早くも生徒達は学園に馴染み始め、朝の寮の食堂は朝食を食べる生徒達で賑わっていた。
学生にとっての朝というのは忙しく、のんびりと会話をしながら食事をするなんてことは時間が許してくれない。
そんな者達を寮長であり教師でもある『彼女』が許す筈も無く…。
「何をダラダラと食事をしている! もしも遅刻をしたらグラウンド十周走らせるぞ!」
もう既にスーツに着替えている千冬が、生徒達に向かって叱咤する。
それは勿論、自分の弟に対しても向けられるわけで。
「織斑。何を他人事のような顔をしている。お前とて例外では無いぞ」
「わ…分かってるって! もうちょっとだけ待ってくれよ! って、箒っ!?」
「悪いが、私はもう食べ終えたのでな」
「ちょ…マジかよッ!?」
「先に行くぞ。お前を待っていてやりたいのはやまやまだが、遅刻はしたくない」
現実は無常なり。
学園で数少ない信頼のおける幼馴染は、スタスタと食堂から出て行ってしまった。
「そういえば、あいつは……」
ここでふと、千冬は食堂を見渡してから『ある人物』の姿を探した。
数秒間ほど目を動かしていると、一番右端の方で一人ひっそりと朝食を食べている黒髪の少女の姿を見つけた。

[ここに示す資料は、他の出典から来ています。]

import Summits.QuantumFields.BalabanUV.T4Continuum.Support.NE3DecomposedRepOfQuadLetter
import Summits.QuantumFields.BalabanUV.T4Continuum.Support.NE3ResidualSliceRepFlat
import HarnessLib

/-!
# T⁴ programme, node NE3, route Π — A-NV «4γ-NV»: THE JUNCTION OF RECORD `decomposedRep_of_quadLetter` (file 4γ, ruling ρ-g26-1 (3))
# FIRES AT THE FLAT DATUM — every binder discharged at zero data, for ANY non-negative letter constants

NE3 formalisation swarm `b2b-balaban-t4-ne3-formalise-*`, LEAF PROVER 03 (gen 12); INTENT HOME/CLAIMS.log l.24928 (X3 PRE-READ of 4γ, probe body §P2).
The pattern of this cell's A-NV files (`NE3DecomposedRepFlat` p239011, `NE3ResidualSliceRepFlat` p242865): every new hypothesis-consuming END of the
route is exercised at the flat datum, so that it is seen to be non-vacuous and its binder list is seen to be jointly satisfiable.

CONTENT (all [folklore]; 0 sorry; 0 def):
* **`decomposedRep_quadLetter_flat_raw`** — for `L, N ≥ 1` and ANY `C, C₂, c₁, c₂, c₃, c₄ ≥ 0`, the owner's `NE3DecomposedRepOfQuadLetter.decomposedRep_of_quadLetter`
  APPLIED at `W = U_A = U_B = flatCfg`, `u = 1`, `X₀ = Nn = 0`, weight `m = 0`, ceiling `αm = 0`, `α₀ = αN = aN = xW = xA = 0`: the Π-L1♮ leaf by leaf-04's
  `residualSliceRepT_flat_cavg`; `sq` reads `0 ≤ C²·0`; the local quadratic letter `hφ` reads `‖dirIter … 0 z κ‖ = 0 ≤ C₂·0` (leaf-04's
  `dirIter_flatCfg_zero`); (R1)–(R4) read `0 ≤ cᵢ·(weight)·(dirSq ∕ dirL1 of dirIter … 0)`; `hJ1`, `hρ` are `0 ≤ 1`, `0 ≤ 1∕2`; the window radii vanish by
  `fhol_flatCfg`.  Conclusion: `DecomposedRep flatClass …` with the END's raw letters at zero data.
* **`decomposedRep_quadLetter_flat`** — the same with the letters normalised: `DecomposedRep flatClass L N (j+1) flatCfg flatCfg flatCfg 1 0 0 0 0 0 0 0 0`
  (leaf-04's `NE3DecomposedRepFlat.decomposedRep_flat` shape at zero sizes, here PRODUCED by the junction of record).

LEAN NOTE.  The 35-binder application is written with every binder as a typed `have`, all implicit data named, and `have key := …; exact key`
(a `refine … ?_` with inline tactic arguments hits the `whnf` heartbeat limit at the declaration header).

HONEST FRAMING.  Non-vacuity of OUR junction at the FLAT datum only — nothing about Bałaban's minimisers; the junction's leaves (Π-L1♮ =
[Balaban1985Variational] Prop 2 TYPE-analogue, the weight + quadratic letter ⟸ (Π-REG-γ∕γ′) + Π-C-3γ, the letters of the linear normal part ⟸ W5∕W6)
remain HYPOTHESES at every non-flat pair; (P♮)_W's numeric lines, (H∃), T-E_w♯ and NE3 are NOT proved; spine PROVED 0∕9; finite T⁴ rung (B)+1 —
NOT infinite volume, NOT mass gap, NOT `BetaPertH`, NOT Clay.  ABSOLUTE RULE kept (no printed sentence is a hypothesis).  PLACEMENT:
`Summits/QuantumFields/BalabanUV/`.  HONEST DEPENDENCY: continuum YM on T⁴ ⇐ BetaPertH ∧ nine spine estimates (0/9 proved); BetaPertH ⇐ (D1) ∧
(D4) ∧ CAP+tail; G-an2-4 gates asym, D1 and NE2/3/4.
-/

set_option autoImplicit false

open scoped BigOperators Matrix.Norms.L2Operator
open NormedSpace Finset Set

namespace Summit.QuantumFields.BalabanUV.T4Continuum.NE3DecomposedRepOfQuadLetterFlat

open Literature.MathematicalPhysics.QuantumFieldTheory.Balaban1983to89
open B7Prop1Explicit B7Prop2Explicit MatrixLog
open T4AveragingDeficitWall (IsSkewDir IsUnitaryCfg vary vary_zero_dir curl curlSq dirSq dirL1 fhol)
open T4AveragingDeficitWallBoundary (periodBox)
open AveragingDeficitPeriodicCounting (IsPeriodicDir)
open AveragingDeficitChartCalculus (cavg)
open AveragingDeficitDerivCore (dirL1_nonneg)
open MinimalActionLevels (perWin)
open MinimalActionSandwich (admissible)
open MinimalActionWitness (flatCfg flatClass flatCfg_mem_admissible fhol_flatCfg)
open NE3TangentCovariantTower (dirIter)
open NE3EndpointChartFlat (cavg_flatCfg)
open NE3ProductPathChart (DecomposedRep)
open NE3ResidualSliceRep (normalPart)
open NE3DecomposedRepOfLinearNormalPart (ResidualSliceRepT)
open NE3DecomposedRepFlat (flatCfg_classes dirIter_flatCfg_zero)
open NE3ResidualSliceRepFlat (residualSliceRepT_flat_cavg normalPart_zero zero_sub_zero_dir)
open NE3DecomposedRepOfQuadLetter (decomposedRep_of_quadLetter)

noncomputable section

variable {d : ℕ} {n : Type*} [Fintype n] [DecidableEq n] [Nonempty n]

/-! ## The junction of record at the flat datum -/

/-- **4γ FIRES AT THE FLAT DATUM**: for `L, N ≥ 1` and ANY non-negative constants `C, C₂, c₁, c₂, c₃, c₄`, every binder of
`decomposedRep_of_quadLetter` is discharged at `W = U_A = U_B = flatCfg`, `u = 1`, `X₀ = Nn = 0`, weight `m = 0`, `α₀ = αm = αN = aN = xW = xA = 0`;
the conclusion is `DecomposedRep flatClass …` with the raw letters of the END at zero data. [folklore] -/
theorem decomposedRep_quadLetter_flat_raw {L N : ℕ} [NeZero L] (hL : 1 ≤ L) (hN : 1 ≤ N) (j : ℕ) {C C₂ c₁ c₂ c₃ c₄ : ℝ}
    (hC : 0 ≤ C) (hC₂ : 0 ≤ C₂) (hc₁ : 0 ≤ c₁) (hc₂ : 0 ≤ c₂) (hc₃ : 0 ≤ c₃) (hc₄ : 0 ≤ c₄) :
    DecomposedRep (flatClass (d := d) (n := n)) L N (j + 1) flatCfg flatCfg flatCfg (fun _ => 1)
      (fun y μ => (fun (_ : Site d) (_ : Fin d) => (0 : Matrix n n ℂ)) y μ - (fun (_ : Site d) (_ : Fin d) => (0 : Matrix n n ℂ)) y μ)
      (normalPart (fun _ _ => 0) fun y μ =>
        (fun (_ : Site d) (_ : Fin d) => (0 : Matrix n n ℂ)) y μ - (fun (_ : Site d) (_ : Fin d) => (0 : Matrix n n ℂ)) y μ)
      ((0 : ℝ) + 0) ((1 + 2048 * ((0 : ℝ) + 0)) * 0)
      ((1 + 2048 * Real.sqrt (16 * d + 1)) * (2 * Real.sqrt (c₁ + c₂) * C₂ * C * ((0 : ℝ) * (L : ℝ) ^ (j + 1))))
      (4 * c₃ * C₂ * C ^ 2
          * ((2 * (0 : ℝ) + 0 + 2 * 0 + 4 * (2048 * ((0 : ℝ) + 0) * 0) + 48 * (0 : ℝ) ^ 2
              + 1300 * (((0 : ℝ) + 0) + (1 + 2048 * ((0 : ℝ) + 0)) * 0) ^ 2) * ((L : ℝ) ^ (j + 1)) ^ 2)
        + 8192 * d * (4 * c₄ * C₂ * C ^ 2
          * ((2 * (0 : ℝ) + 0 + 2 * 0 + 4 * (2048 * ((0 : ℝ) + 0) * 0) + 48 * (0 : ℝ) ^ 2
              + 1300 * (((0 : ℝ) + 0) + (1 + 2048 * ((0 : ℝ) + 0)) * 0) ^ 2) * ((L : ℝ) ^ (j + 1)) ^ 2)))
      (1806 * (4 * c₄ * C₂ * C ^ 2
          * ((2 * (0 : ℝ) + 0 + 2 * 0 + 4 * (2048 * ((0 : ℝ) + 0) * 0) + 48 * (0 : ℝ) ^ 2
              + 1300 * (((0 : ℝ) + 0) + (1 + 2048 * ((0 : ℝ) + 0)) * 0) ^ 2) * ((L : ℝ) ^ (j + 1)) ^ 2)))
      (2 * (0 : ℝ) + 0 + 2 * 0 + 4 * (2048 * ((0 : ℝ) + 0) * 0) + 48 * (0 : ℝ) ^ 2
        + 1300 * (((0 : ℝ) + 0) + (1 + 2048 * ((0 : ℝ) + 0)) * 0) ^ 2) := by
  have hWu : IsUnitaryCfg (cavg L (flatCfg (d := d) (n := n))) := by rw [cavg_flatCfg]; exact (flatCfg_classes le_rfl).1
  have hadm : cavg L (flatCfg (d := d) (n := n)) ∈ admissible flatClass L (j + 1) flatCfg := by
    rw [cavg_flatCfg]; exact flatCfg_mem_admissible L (j + 1)
  have hrep : ResidualSliceRepT (d := d) (n := n) L N (j + 1) (cavg L flatCfg) flatCfg (fun _ => 1) (fun _ _ => 0) (fun _ _ => 0) 0 :=
    residualSliceRepT_flat_cavg hL N (j + 1) le_rfl
  have hdir : dirIter L (j + 1) (cavg L (flatCfg (d := d) (n := n))) (fun _ _ => 0) = 0 := by
    rw [cavg_flatCfg]; exact dirIter_flatCfg_zero hL j
  have hdSq0 : dirSq (fun (_ : Site d) (_ : Fin d) => (0 : Matrix n n ℂ)) (periodBox (d := d) (N * L ^ (j + 1))) = 0 := by
    simp [dirSq]
  have hdL10 : dirL1 (fun (_ : Site d) (_ : Fin d) => (0 : Matrix n n ℂ)) (periodBox (d := d) (N * L ^ (j + 1))) = 0 := by
    simp [dirL1]
  have hcSq0 : curlSq (cavg L (flatCfg (d := d) (n := n))) (fun (_ : Site d) (_ : Fin d) => (0 : Matrix n n ℂ))
      (periodBox (d := d) (N * L ^ (j + 1))) = 0 := by
    simp [curlSq]
  have hRHS2 : 0 ≤ dirSq (dirIter L (j + 1) (cavg L (flatCfg (d := d) (n := n))) (fun _ _ => 0)) (periodBox (d := d) N) :=
    Finset.sum_nonneg fun _ _ => Finset.sum_nonneg fun _ _ => sq_nonneg _
  have hRHS1 : 0 ≤ dirL1 (dirIter L (j + 1) (cavg L (flatCfg (d := d) (n := n))) (fun _ _ => 0)) (periodBox (d := d) N) :=
    dirL1_nonneg _ _
  have hM0 : (0 : ℝ) ≤ ((L : ℝ) ^ (j + 1)) ^ d / ((L : ℝ) ^ (j + 1)) ^ 2 := by positivity
  have hM0' : (0 : ℝ) ≤ ((L : ℝ) ^ (j + 1)) ^ d / ((L : ℝ) ^ (j + 1)) ^ 4 := by positivity
  have hM0'' : (0 : ℝ) ≤ ((L : ℝ) ^ (j + 1)) ^ d / (L : ℝ) ^ (j + 1) := by positivity
  -- the binders of 4γ at zero data, each with its literal type
  have hm0 : ∀ (z : Site d) (κ : Fin d), (0 : ℝ) ≤ (fun (_ : Site d) (_ : Fin d) => (0 : ℝ)) z κ := fun _ _ => le_rfl
  have hsq : ((L : ℝ) ^ (j + 1)) ^ d * ∑ z ∈ periodBox (d := d) N, ∑ κ : Fin d, (fun (_ : Site d) (_ : Fin d) => (0 : ℝ)) z κ ^ 2
      ≤ C ^ 2 * dirSq (fun (_ : Site d) (_ : Fin d) => (0 : Matrix n n ℂ)) (periodBox (d := d) (N * L ^ (j + 1))) := by
    rw [hdSq0]; simp
  have hmα : ∀ (z : Site d) (κ : Fin d), (fun (_ : Site d) (_ : Fin d) => (0 : ℝ)) z κ ≤ 0 := fun _ _ => le_rfl
  have hαm : (0 : ℝ) ≤ 1 / 100 := by norm_num
  have hφ : ∀ z ∈ periodBox (d := d) N, ∀ κ : Fin d,
      ‖dirIter L (j + 1) (cavg L (flatCfg (d := d) (n := n))) (fun _ _ => 0) z κ‖
        ≤ C₂ * ((L : ℝ) ^ (j + 1) * (fun (_ : Site d) (_ : Fin d) => (0 : ℝ)) z κ) ^ 2 := by
    intro z _ κ
    rw [hdir]; simp
  have hNP : IsPeriodicDir (fun (_ : Site d) (_ : Fin d) => (0 : Matrix n n ℂ)) ((N * L ^ (j + 1) : ℕ) : ℤ) := fun _ _ _ => rfl
  have hNsup : ∀ (y : Site d) (μ : Fin d), ‖(fun (_ : Site d) (_ : Fin d) => (0 : Matrix n n ℂ)) y μ‖ ≤ 0 :=
    fun _ _ => by rw [norm_zero]
  have hαN : (0 : ℝ) ≤ 1 / 2700 := by norm_num
  have hJ1 : ((0 : ℝ) + 43 * 0) * (L : ℝ) ^ (j + 1) ≤ 1 := by norm_num
  have haN : ∀ p ∈ perWin d (N * L ^ (j + 1)),
      ‖curl (cavg L (flatCfg (d := d) (n := n))) (fun (_ : Site d) (_ : Fin d) => (0 : Matrix n n ℂ)) p‖ ≤ 0 := by
    intro p _; rw [T4AveragingDeficitWall.curl_zero_dir, norm_zero]
  have hR1 : dirSq (fun (_ : Site d) (_ : Fin d) => (0 : Matrix n n ℂ)) (periodBox (d := d) (N * L ^ (j + 1)))
      ≤ c₁ * (((L : ℝ) ^ (j + 1)) ^ d / ((L : ℝ) ^ (j + 1)) ^ 2)
        * dirSq (dirIter L (j + 1) (cavg L (flatCfg (d := d) (n := n))) (fun _ _ => 0)) (periodBox (d := d) N) := by
    rw [hdSq0]; exact mul_nonneg (mul_nonneg hc₁ hM0) hRHS2
  have hR2 : curlSq (cavg L (flatCfg (d := d) (n := n))) (fun (_ : Site d) (_ : Fin d) => (0 : Matrix n n ℂ))
        (periodBox (d := d) (N * L ^ (j + 1)))
      ≤ c₂ * (((L : ℝ) ^ (j + 1)) ^ d / ((L : ℝ) ^ (j + 1)) ^ 4)
        * dirSq (dirIter L (j + 1) (cavg L (flatCfg (d := d) (n := n))) (fun _ _ => 0)) (periodBox (d := d) N) := by
    rw [hcSq0]; exact mul_nonneg (mul_nonneg hc₂ hM0') hRHS2
  have hR3 : ∑ p ∈ perWin d (N * L ^ (j + 1)),
        ‖curl (cavg L (flatCfg (d := d) (n := n))) (fun (_ : Site d) (_ : Fin d) => (0 : Matrix n n ℂ)) p‖
      ≤ c₃ * (((L : ℝ) ^ (j + 1)) ^ d / ((L : ℝ) ^ (j + 1)) ^ 2)
        * dirL1 (dirIter L (j + 1) (cavg L (flatCfg (d := d) (n := n))) (fun _ _ => 0)) (periodBox (d := d) N) := by
    simp only [T4AveragingDeficitWall.curl_zero_dir, norm_zero, Finset.sum_const_zero]
    exact mul_nonneg (mul_nonneg hc₃ hM0) hRHS1
  have hR4 : dirL1 (fun (_ : Site d) (_ : Fin d) => (0 : Matrix n n ℂ)) (periodBox (d := d) (N * L ^ (j + 1)))
      ≤ c₄ * (((L : ℝ) ^ (j + 1)) ^ d / (L : ℝ) ^ (j + 1))
        * dirL1 (dirIter L (j + 1) (cavg L (flatCfg (d := d) (n := n))) (fun _ _ => 0)) (periodBox (d := d) N) := by
    rw [hdL10]; exact mul_nonneg (mul_nonneg hc₄ hM0'') hRHS1
  have hρ : 2 * (c₁ + c₂) * C₂ ^ 2 * C ^ 2 * ((0 : ℝ) * (L : ℝ) ^ (j + 1)) ^ 2 ≤ 1 / 2 := by norm_num
  have hxW : ∀ p ∈ perWin d (N * L ^ (j + 1)),
      ‖((fhol (cavg L (flatCfg (d := d) (n := n))) p : (Matrix n n ℂ)ˣ) : Matrix n n ℂ) - 1‖ ≤ 0 := by
    intro p _; rw [cavg_flatCfg, fhol_flatCfg, Units.val_one, sub_self, norm_zero]
  have hxA : ∀ p ∈ perWin d (N * L ^ (j + 1)),
      ‖((fhol (vary (cavg L (flatCfg (d := d) (n := n))) (fun _ _ => 0) 1) p : (Matrix n n ℂ)ˣ) : Matrix n n ℂ) - 1‖ ≤ 0 := by
    intro p _; rw [vary_zero_dir, cavg_flatCfg, fhol_flatCfg, Units.val_one, sub_self, norm_zero]
  have key := decomposedRep_of_quadLetter (𝒞 := flatClass) (L := L) (N := N) hL hN j (V := flatCfg) (UA := flatCfg) (UB := flatCfg)
    hWu hadm (u := fun _ => 1) (X₀ := fun _ _ => 0) (Nn := fun _ _ => 0) (α₀ := 0) hrep
    (m := fun _ _ => 0) (C := C) (C₂ := C₂) (αm := 0) hm0 hC hC₂ hsq hmα le_rfl hαm hφ
    (αN := 0) (aN := 0) (c₁ := c₁) (c₂ := c₂) (c₃ := c₃) (c₄ := c₄) hNP le_rfl hNsup hαN hJ1 haN le_rfl hc₁ hc₂ hc₃ hc₄
    hR1 hR2 hR3 hR4 hρ (xW := 0) (xA := 0) le_rfl le_rfl hxW hxA
  exact key

/-- **THE SAME WITH THE LETTERS NORMALISED**: tangent datum `0`, normal part `0`, `α = αN = ν = κ₁ = κ₂ = a = 0` — i.e. exactly leaf-04's
`NE3DecomposedRepFlat.decomposedRep_flat` shape at zero sizes, now PRODUCED by the junction of record. [folklore] -/
theorem decomposedRep_quadLetter_flat {L N : ℕ} [NeZero L] (hL : 1 ≤ L) (hN : 1 ≤ N) (j : ℕ) {C C₂ c₁ c₂ c₃ c₄ : ℝ}
    (hC : 0 ≤ C) (hC₂ : 0 ≤ C₂) (hc₁ : 0 ≤ c₁) (hc₂ : 0 ≤ c₂) (hc₃ : 0 ≤ c₃) (hc₄ : 0 ≤ c₄) :
    DecomposedRep (flatClass (d := d) (n := n)) L N (j + 1) flatCfg flatCfg flatCfg (fun _ => 1)
      (fun _ _ => 0) (fun _ _ => 0) 0 0 0 0 0 0 := by
  have h := decomposedRep_quadLetter_flat_raw (d := d) (n := n) hL hN j hC hC₂ hc₁ hc₂ hc₃ hc₄
  rw [zero_sub_zero_dir, normalPart_zero] at h
  simpa using h

end

end Summit.QuantumFields.BalabanUV.T4Continuum.NE3DecomposedRepOfQuadLetterFlat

黒くて長い髪という特徴だけでは判別しにくいが、彼女の場合はその髪がかなり長く、膝の辺りまであったりするので意外と分かり易い。
パッと見、椅子に座った状態で後ろから見れば真っ黒な塊だ。
「お魚…美味しい…もぐもぐ…」
朝食の焼き魚定食を食べながら、満足げにしている探し人『仲森佳織』。
まだ友達などは出来ていないようだが、本人はそれで十分に満足しているので無問題。
「ふぅ…どうやら、あれから特に何かが起きたという事は無いようだな」
IS委員会に連絡先が知られている(と千冬は思い込んでいる)佳織にとって、学園内に安全地と言える場所は少ない。
ああして元気な姿を見られるだけで安心できた。
「千冬姉…どこを見てるんだ?」
「ここでは私の事は『織斑先生』と呼べと…何度言えば分かるっ!」
「ぶべらっ!?」
ばちこーん!
そんな音が食堂内に響き渡り、食事をしている他の生徒達を更に慌てさせた。
因みに、佳織は長い髪に隠れて後ろからは見えていないが、ワイヤレスイヤホンで音楽を聞きながら食事をしていたので、千冬の声や突然の炸裂音は全く聞こえていなかった。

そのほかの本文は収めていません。